Why this car firm plans to slash 100,000 jobs and shut four plants

Car firm to cut 100,000 jobs as major cost-cutting plan takes shape. File photo
Car firm to cut 100,000 jobs as major cost-cutting plan takes shape. File photo
| Published June, 26 2026 | Updated
(Web Desk): A car firm’s job cuts could reach 100,000 as it plans sweeping cost-cutting measures and factory closures to stay competitive.

Volkswagen is preparing one of the biggest restructuring plans in its history, with reports saying the company could cut up to 100,000 jobs worldwide. The German carmaker also plans to stop production at four factories in Germany as it faces growing competition from Chinese vehicle manufacturers.

If approved, the move would eliminate nearly one in every six jobs across Volkswagen’s global workforce of about 625,000 employees. The planned cuts would rank among the largest job reduction programmes ever announced in the automotive industry.

The company had already planned to cut 50,000 jobs in Germany by the end of 2030. According to reports, Volkswagen is now considering reducing another 50,000 positions as part of a wider restructuring effort.

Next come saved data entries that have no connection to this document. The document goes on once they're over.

import Literature.Geometry.Lorentzian.AsymptoticFlatnessEnergy
import Literature.Geometry.Lorentzian.AsymptoticFlatnessTransition
import Literature.Geometry.Lorentzian.ADMFluxTransformation
import HarnessLib

/-!
# Bartnik's uniqueness theorem for the ADM energy (discharge)

This file proves the named fact `AFEnd.HasADMEnergy.Of_isSameEnd` (`AsymptoticFlatness`):
**the ADM energy does not depend on the structure at infinity** (Bartnik, CPAM 39 (1986),
Thm. 4.2 with Cor. 3.2; Chruściel 1986). If `e`, `e'` are two end structures of the same end of the
`3`-manifold `X`, in both of which the metric is asymptotically flat of order `α > 1/2`, and the
ADM fluxes of `e` converge to `m`, then so do those of `e'`.

Proof (Bartnik's, reorganised so that only *round* coordinate spheres of either chart occur):

1. (`AsymptoticFlatnessTransition`) the two charts are related by the transition map `x = G(y)`,
   smooth far out, with `h'(y)(v,w) = h(Gy)(DG v, DG w)`, and `IsSameEnd` makes `G`, `G'` proper;
   the decay hypotheses give the analytic package `TransitionRigidity.TransitionDecay`
   (`exists_transitionDecay`, with `α₀ = min α (3/4) ∈ (1/2, 1)`);
2. (`ADMTransitionRotation`, Bartnik Cor. 3.2) `DG → O ∈ O(3)` with `DG − O = O(r^{−α₀})`,
   `D²G = O(r^{−1−α₀})`, `G − O = O(r^{1−α₀})`;
3. (`ADMFluxTransformation`, Bartnik (4.8)–(4.9)) pointwise on the sphere `‖y‖ = r`:
   `⟪ŷ, V'(y)⟫ = ⟪(Oy)^, V(Oy)⟫ + ⟪ŷ, c̃(y)⟫ + O(r^{−2α₀−1})`, with `c̃` a curl field;
4. (`ADMFrameIndependence`) the flux of `c̃` through round spheres vanishes (Gauss–Green on
   shells), and (Mathlib) `μHE[2]` on round spheres is invariant under the isometry `O`, so
   `∮_{S_r} ⟪(Oy)^, V(Oy)⟫ = ∮_{S_r} ⟪x̂, V(x)⟫ = 16π E(r)`;
5. hence `|E'(r) − E(r)| ≤ C r^{−2α₀−1} μHE[2](S_r) = C' r^{1−2α₀} → 0`.

The hypothesis `R(h) ∈ L¹` of the fact is not needed for this implication (it serves the
existence of the limit for `e`, which is assumed here); Bartnik needs it only in Prop. 4.1.

## References

* R. Bartnik, *The mass of an asymptotically flat manifold*, CPAM 39 (1986), §3, Cor. 3.2 and
  §4, (4.8)–(4.9), Thm. 4.2.
* P. T. Chruściel, *Boundary conditions at spatial infinity from a Hamiltonian point of view*,
  in: Topological properties and global structure of space-time (1986).
-/

noncomputable section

Volkswagen is also looking to reduce vehicle production capacity in Germany by 500,000 units. The company believes these measures are necessary to improve efficiency and lower operating costs.

The latest proposal could lead to production ending at four more plants located in Emden, Zwickau, Hanover and Audi’s factory in Neckarsulm. Earlier, Volkswagen had already closed its Dresden production site and has been searching for a buyer for its Osnabrück factory.

Chief Executive Oliver Blume has been reshaping the company to focus more on its main automotive business. Following the sale of its marine engines unit Everllence for €7.4bn, Volkswagen is expected to consider selling more assets to strengthen its finances.

The company says several challenges have increased pressure on its business. These include rising competition from Chinese carmakers, US tariffs, conflict in the Middle East and slowing market conditions in China.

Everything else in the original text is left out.